Un esempio puramente illustrativo permette di capirlo. Se ogni cento voti dieci corrispondono a partiti esclusi, la distribuzione proporzionale avviene sui novanta rimanenti. Una formazione con trenta voti avrebbe un terzo di quella base, anche se il suo sostegno sul totale fosse del 30%. Il calcolo reale incorpora inoltre il metodo elettorale e i mandati diretti.
Le regole non sono nemmeno identiche in entrambi i territori. Berlino prevede un'eccezione alla soglia legata all'ottenimento di un mandato diretto.

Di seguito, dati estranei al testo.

import Literature.AlgebraicGeometry.HodgeTheory.ComplexTorusIntegrationFamilyNormalised
import Literature.Geometry.Kaehler.ManifoldFormsPullback
import Literature.AlgebraicTopology.SingularHomology.IntegralClassRingChange
import HarnessLib

/-!
# The integral comparison of complex tori is functorial under ALL homomorphisms: `Hᵏ(f) = ⋀ᵏ ᵗρᵣ(f)`

Layer `Literature/AlgebraicGeometry/HodgeTheory`, namespace `Literature.AlgebraicGeometry.HodgeTheory`;
lane `lit-hodgefound`, programme row Q176 (A1-07⁺), sequel of
`ComplexTorusIntegrationFamilyNormalised.lean` (`e₀,X[normalisedComparison Φ k x] = x ⊗ 1` for the
complexified integration family `e₀ = (integrationDeRhamIsoFamily E).complexify`).

Source. H. Lange, *Abelian Varieties over the Complex Numbers* (2023) [Lange2023AbelianVarietiesComplex],
§1.1.3 [p0023]: Lemma 1.1.17 "the canonical isomorphism `H¹(X, ℤ) → Hom(Λ, ℤ)`", "`Hⁿ(X, ℤ) ≅ Altⁿ(Λ, ℤ)`"
— canonical, hence compatible with homomorphisms `f : X → X'` via the rational representation
`ρᵣ(f) = ρₐ(f)|_Λ` (§1.1.2, "the restriction of `ρₐ(f)` to the lattice is `ℤ`-linear and determines `f`");
Lange–Birkenhake (1992) [LangeBirkenhake1992], §1.2 eq. (1.2): `H¹(f) = ᵗρᵣ(f)` on `H¹(X', ℤ) = Hom(Λ', ℤ)`.

`ComplexTorusRationalClassesComparison.lean` (`normalisedComparison_map_torusMap`) proved the
compatibility of the lane's normalised comparison `Hᵏ((ℝ/ℤ)ⁿ; ℤ) → Alt^k_ℝ(E; ℂ)` with the
ENDOMORPHISMS `f_A`, `A ∈ Mₙ(ℤ)`, of ONE torus, by elementary matrices. With `g = 1` for the de Rham
isomorphism of record, which is natural for `C^∞` maps between manifolds charted on DIFFERENT model
spaces (`integrationDeRhamIsoFamily_complexify_natural₂`), the compatibility extends to every
homomorphism `f_A : E/Φ(ℤⁿ) → E'/Φ'(ℤᵐ)`, `A ∈ M(m × n, ℤ)` — isogenies, projections onto factors,
embeddings of sub-tori, `X → X̂`:

* §0 `normalisedComparison_eq_iff` — **characterisation**: `normalisedComparison Φ k x` is THE invariant
  form whose `e₀`-class is `x ⊗ 1` (so the lane's comparison, defined by `ξ_s ↦ dx_s`, is the restriction
  to `Hᵏ(X; ℤ)` of the inverse of the de Rham isomorphism of record);
* §1 `cmap_cconstClass_mapMatrix_twoModels`, `complexify_cconstClass_comp_realRep_twoModels` —
  `f_A^*[ω_c] = [ω_{c ∘ ρ(A)}]` and `e₀,X[c ∘ ρ(A)] = f_A^* e₀,X'[c]` across model spaces;
* §2 **`normalisedComparison_map_torusMap_twoModels`** —
  `normalisedComparison Φ k (f_A^* x) = (normalisedComparison Φ' k x) ∘ ρ(A)` for every
  `A ∈ M(m × n, ℤ)` and `x ∈ Hᵏ((ℝ/ℤ)ᵐ; ℤ)`: **`Hᵏ(f_A; ℤ)` is `⋀ᵏ` of the transpose of the rational
  representation** on the lattice monomials (`dx'_w ∘ ρ(A)`).

Theorems only; no definition, no named fact.

## References

* [Lange2023AbelianVarietiesComplex] H. Lange, *Abelian Varieties over the Complex Numbers* (2023),
  §1.1.2, §1.1.3 Lemma 1.1.17, §1.1.4 Prop. 1.1.20.
* [LangeBirkenhake1992] H. Lange, Ch. Birkenhake, *Complex Abelian Varieties* (1992), §1.1.2, §1.2 (1.2).
* [HatcherAT2002] A. Hatcher, *Algebraic Topology* (2002), §3.1 p. 198 (change of coefficients is natural).
-/

noncomputable section

-- `ComplexTorus Φ` (for `Φ : ℝⁿ ≃ E`) is the type `Torus n = (ℝ/ℤ)ⁿ`; instance paths up to unfolding
set_option backward.isDefEq.respectTransparency false

open scoped Manifold ContDiff
open Literature.NumberTheory.Transcendental Literature.Geometry.Kaehler
open Literature.AlgebraicTopology.SingularHomology

namespace Literature.AlgebraicGeometry.HodgeTheory

/-! ### §0 The normalised comparison is characterised by the family of record -/

section Characterisation

variable {n : ℕ} {E : Type} [NormedAddCommGroup E] [NormedSpace ℂ E] [FiniteDimensional ℝ E]
  (Φ : (Fin n → ℝ) ≃L[ℝ] E) {k : ℕ}

/-- **`normalisedComparison Φ k x` is THE invariant form whose `e₀`-class is `x ⊗ 1`**: for
`x ∈ Hᵏ((ℝ/ℤ)ⁿ; ℤ)` and an invariant form `γ`, `normalisedComparison Φ k x = γ ↔ e₀,X[γ] = x ⊗ 1`
(`γ ↦ e₀,X[γ]` is injective, `injective_apply_cconstClass`). The lane's comparison of
`ComplexTorusIntegralComparison.lean` (defined by `ξ_s ↦ dx_s`) is therefore the restriction to `Hᵏ(X; ℤ)`
of the inverse of the de Rham isomorphism of record — Lange's identification
`Hⁿ(X, ℤ) ⊂ Hⁿ(X, ℂ) = Altⁿ_ℝ(V, ℂ)` "under the de Rham isomorphism".
[cite: Lange2023AbelianVarietiesComplex, §1.1.3 Lemma 1.1.17 and §1.1.4 Prop. 1.1.20] -/
theorem normalisedComparison_eq_iff (x : singularCohomology ℤ ℤ (Torus n) k) (γ : E [⋀^Fin k]→L[ℝ] ℂ) :
    ComplexTorus.normalisedComparison Φ k x = γ ↔
      (integrationDeRhamIsoFamily E).complexify (ComplexTorus Φ) k (ComplexTorus.cconstClass Φ γ) =
        singularCohomology.ringChange (Int.castRingHom ℂ) (Torus n) k x := by
  constructor
  · rintro rfl
    exact complexify_cconstClass_normalisedComparison Φ x
  · intro h
    exact injective_apply_cconstClass Φ ((integrationDeRhamIsoFamily E).complexify)
      ((complexify_cconstClass_normalisedComparison Φ x).trans h.symm)

/-- **`e₀,X[γ] = x ⊗ 1` iff `γ = normalisedComparison Φ k x`.**
[cite: Lange2023AbelianVarietiesComplex, §1.1.3 Lemma 1.1.17 and §1.1.4 Prop. 1.1.20] -/
theorem complexify_cconstClass_eq_ringChange_iff (x : singularCohomology ℤ ℤ (Torus n) k)
    (γ : E [⋀^Fin k]→L[ℝ] ℂ) :
    (integrationDeRhamIsoFamily E).complexify (ComplexTorus Φ) k (ComplexTorus.cconstClass Φ γ) =
        singularCohomology.ringChange (Int.castRingHom ℂ) (Torus n) k x ↔
      γ = ComplexTorus.normalisedComparison Φ k x := by
  rw [eq_comm (a := γ), normalisedComparison_eq_iff]

end Characterisation

/-! ### §1 Pull-back of invariant classes along homomorphisms between tori on two model spaces -/

section TwoModels

variable {ι ι' : Type} [Fintype ι] [Fintype ι'] {E E' : Type} [NormedAddCommGroup E] [NormedSpace ℂ E]
  [NormedAddCommGroup E'] [NormedSpace ℂ E'] [FiniteDimensional ℝ E] [FiniteDimensional ℝ E']
  (Φ : (ι → ℝ) ≃L[ℝ] E) (Φ' : (ι' → ℝ) ≃L[ℝ] E') {k : ℕ}

omit [FiniteDimensional ℝ E] [FiniteDimensional ℝ E'] in
/-- **`f_A^*[ω_c] = [ω_{c ∘ ρ(A)}]`** for the homomorphism `f_A = mapMatrix A : E/Φ(ℤ^ι) → E'/Φ'(ℤ^ι')`
of an integer matrix `A ∈ M(ι' × ι, ℤ)` between tori on two model spaces (`ρ(A) = Φ' A_ℝ Φ⁻¹ : E → E'`
its real analytic representation; the one-model case is `ComplexTorus.cmap_cconstClass_mapMatrix₂`).
[cite: LangeBirkenhake1992, §1.1.2 and §1.1.4] -/
theorem cmap_cconstClass_mapMatrix_twoModels (A : Matrix ι' ι ℤ) (c : E' [⋀^Fin k]→L[ℝ] ℂ) :
    complexDeRhamCohomology.map E
        (ComplexTorus.contMDiff_real_mapMatrix (Φ := Φ) (Φ' := Φ') (n := ∞) A) k
        (ComplexTorus.cconstClass Φ' c) =
      ComplexTorus.cconstClass Φ (c.compContinuousLinearMap (ComplexTorus.realRep Φ Φ' A)) := by
  rw [ComplexTorus.cconstClass_apply, complexDeRhamCohomology.map_mk, ComplexTorus.cconstClass_apply]
  congr 1
  exact Subtype.ext (ComplexTorus.pullback_constForm_mapMatrix (Φ := Φ) (Φ' := Φ') A c)

/-- **`e₀,X[c ∘ ρ(A)] = f_A^* e₀,X'[c]`**: the complexified integration families of the two model spaces
intertwine pull-back of invariant forms with pull-back in singular cohomology along every homomorphism
`f_A` (naturality of the de Rham isomorphism for `C^∞` maps between manifolds of different dimensions,
`integrationDeRhamIsoFamily_complexify_natural₂`). [cite: LangeBirkenhake1992, §1.1.2 and §1.1.4] -/
theorem complexify_cconstClass_comp_realRep_twoModels (A : Matrix ι' ι ℤ) (c : E' [⋀^Fin k]→L[ℝ] ℂ) :
    (integrationDeRhamIsoFamily E).complexify (ComplexTorus Φ) k
        (ComplexTorus.cconstClass Φ (c.compContinuousLinearMap (ComplexTorus.realRep Φ Φ' A))) =
      singularCohomology.map ℂ ℂ
        ⟨ComplexTorus.mapMatrix Φ Φ' A,
          (ComplexTorus.contMDiff_real_mapMatrix (Φ := Φ) (Φ' := Φ') (n := ∞) A).continuous⟩ k
        ((integrationDeRhamIsoFamily E').complexify (ComplexTorus Φ') k (ComplexTorus.cconstClass Φ' c)) := by
  haveI : FiniteDimensional ℂ E := Module.Finite.of_restrictScalars_finite ℝ ℂ E
  haveI : FiniteDimensional ℂ E' := Module.Finite.of_restrictScalars_finite ℝ ℂ E'
  rw [← cmap_cconstClass_mapMatrix_twoModels Φ Φ' A c]
  exact integrationDeRhamIsoFamily_complexify_natural₂
    (ComplexTorus.contMDiff_real_mapMatrix (Φ := Φ) (Φ' := Φ') (n := ∞) A) k _

end TwoModels

/-! ### §2 `Hᵏ(f_A; ℤ) = ⋀ᵏ ᵗρᵣ(f_A)`: functoriality of the normalised comparison -/

section Functorial

variable {n m : ℕ} {E E' : Type} [NormedAddCommGroup E] [NormedSpace ℂ E]
  [NormedAddCommGroup E'] [NormedSpace ℂ E'] [FiniteDimensional ℝ E] [FiniteDimensional ℝ E']
  (Φ : (Fin n → ℝ) ≃L[ℝ] E) (Φ' : (Fin m → ℝ) ≃L[ℝ] E') {k : ℕ}

omit [FiniteDimensional ℝ E] [FiniteDimensional ℝ E'] in
/-- The homomorphism `mapMatrix A : E/Φ(ℤⁿ) → E'/Φ'(ℤᵐ)` IS the torus map `f_A : (ℝ/ℤ)ⁿ → (ℝ/ℤ)ᵐ`
(same spaces, same formula `(f_A x)ᵢ = Σⱼ Aᵢⱼ xⱼ`; the square one-model case is
`continuousMap_mapMatrix_eq_torusMap`). [cite: LangeBirkenhake1992, §1.1.2] -/
theorem continuousMap_mapMatrix_eq_torusMap_twoModels (A : Matrix (Fin m) (Fin n) ℤ) :
    (⟨ComplexTorus.mapMatrix Φ Φ' A,
        (ComplexTorus.contMDiff_real_mapMatrix (Φ := Φ) (Φ' := Φ') (n := ∞) A).continuous⟩ :
        C(ComplexTorus Φ, ComplexTorus Φ')) = torusMap A :=
  ContinuousMap.ext fun _ ↦ rfl

/-- **`Hᵏ(f_A; ℤ) = ⋀ᵏ ᵗρᵣ(f_A)`**: for every integer matrix `A ∈ M(m × n, ℤ)` — every homomorphism
`f_A : E/Φ(ℤⁿ) → E'/Φ'(ℤᵐ)` of complex tori, of any dimensions — and every `x ∈ Hᵏ((ℝ/ℤ)ᵐ; ℤ)`,
`normalisedComparison Φ k (f_A^* x) = (normalisedComparison Φ' k x) ∘ ρ(A)`: under the identifications
`Hᵏ(X; ℤ) ≅ Hᵏ(X, ℤ) ⊂ Altᵏ_ℝ(E; ℂ)` of the two tori the pull-back `f_A^*` is precomposition with the
analytic representation (Lange–Birkenhake §1.2 (1.2): `H¹(f) = ᵗρᵣ(f)`, and `Hⁿ = ⋀ⁿ H¹`). Proof: both
sides have `e₀`-class `(f_A^* x) ⊗ 1` (§0, §1, `ringChange_map`).
[cite: LangeBirkenhake1992, §1.2 eq. (1.2)] [cite: Lange2023AbelianVarietiesComplex, §1.1.3 Lemma 1.1.17] -/
theorem normalisedComparison_map_torusMap_twoModels (A : Matrix (Fin m) (Fin n) ℤ)
    (x : singularCohomology ℤ ℤ (Torus m) k) :
    ComplexTorus.normalisedComparison Φ k (singularCohomology.map ℤ ℤ (torusMap A) k x) =
      (ComplexTorus.normalisedComparison Φ' k x).compContinuousLinearMap (ComplexTorus.realRep Φ Φ' A) := by
  rw [normalisedComparison_eq_iff Φ, complexify_cconstClass_comp_realRep_twoModels,
    complexify_cconstClass_normalisedComparison, continuousMap_mapMatrix_eq_torusMap_twoModels,
    singularCohomology.ringChange_map]
  rfl

/-- The same on the lattice monomials: `f_A^* ξ'_w ↦ dx'_w ∘ ρ(A)` for every word `w`.
[cite: LangeBirkenhake1992, §1.2 eq. (1.2)] -/
theorem normalisedComparison_map_torusMap_torusMonomial_twoModels (A : Matrix (Fin m) (Fin n) ℤ)
    (w : Fin k → Fin m) :
    ComplexTorus.normalisedComparison Φ k
        (singularCohomology.map ℤ ℤ (torusMap A) k (torusMonomial ℤ m k w)) =
      (ComplexTorus.latMonomial Φ' k w).compContinuousLinearMap (ComplexTorus.realRep Φ Φ' A) := by
  have hx : ComplexTorus.normalisedComparison Φ' k (torusMonomial ℤ m k w) = ComplexTorus.latMonomial Φ' k w := by
    rw [normalisedComparison_eq_iff Φ', complexify_cconstClass_latMonomial, ringChange_torusMonomial]
  rw [normalisedComparison_map_torusMap_twoModels Φ Φ' A, hx]

end Functorial

end Literature.AlgebraicGeometry.HodgeTheory

end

In Meclemburgo, i mandati diretti guadagnati si conservano anche se il partito non raggiunge la percentuale richiesta per la distribuzione proporzionale. Per questo non è sempre corretto equiparare "meno del 5%" con "nessun deputato".
Meclemburgo: il futuro Governo si gioca anche tra i partiti piccoli
L'attenzione si concentra sul duello tra AfD e l'SPD di Manuela Schwesig. Tuttavia, conoscere il vincitore non basterà per sapere chi può governare.
La CDU, I Verdi e BSW appaiono intorno alla soglia nei primi sondaggi. Che entrino tutti, solo alcuni o nessuno produrrebbe parlamenti diversi, anche se cambiasse appena la distanza tra i due partiti principali.
L'ingresso di una formazione aggiunge un possibile interlocutore per negoziare, ma riduce anche il peso relativo degli altri nella distribuzione. La sua esclusione elimina quella opzione di patto e può aumentare la proporzione di seggi di partiti che non hanno guadagnato voti aggiuntivi.
Non c'è, quindi, una regola secondo la quale l'ingresso di qualsiasi partito piccolo favorisca automaticamente una maggioranza alternativa all'AfD. Dipende da quale formazione sia, da quanti deputati ottenga e con chi sia disposta a patteggiare.
Berlino: BSW può alterare la distribuzione senza diventare socio
Nella capitale, la situazione di BSW aggiunge un'altra incertezza alla disputa per il Governo. La sua presenza o assenza influirebbe sulla distribuzione dei deputati tra Die Linke, CDU, Verdi, SPD e AfD.
Ma entrare in Parlamento non equivale ad avere assicurato un ruolo nell'Esecutivo. La candidata di Die Linke, Elif Eralp, ha escluso durante la campagna una coalizione con BSW, secondo quanto riportato da Die Welt. Quella posizione limita le conclusioni che possono essere tratte da una semplice somma di percentuali.
La distinzione è decisiva: un partito può cambiare le maggioranze per il fatto di ottenere seggi, anche se finisce all'opposizione e non partecipa a nessun accordo di governo.
Un 5% sullo schermo non garantisce ancora l'ingresso
Le percentuali di un sondaggio sono stime soggette a incertezza. Un 5% pubblicato alla chiusura non certifica che il risultato finale raggiunga il minimo legale.
Non basta nemmeno guardare una cifra arrotondata durante lo scrutinio. Vicino alla soglia contano i voti esatti, quelli che restano da conteggiare e le regole applicabili. Una differenza che scompare arrotondando può separare due esiti parlamentari.
Per questo, mentre le prime posizioni attirano i titoli, è opportuno seguire anche le candidature situate intorno a quella frontiera. La questione non è solo quanto ottiene ciascuna, ma come cambia la Camera se riesce ad entrare.
La prima posizione darà al vincitore un argomento politico per rivendicare il Governo. La battaglia del 5% può determinare se trova una maggioranza per ottenerlo.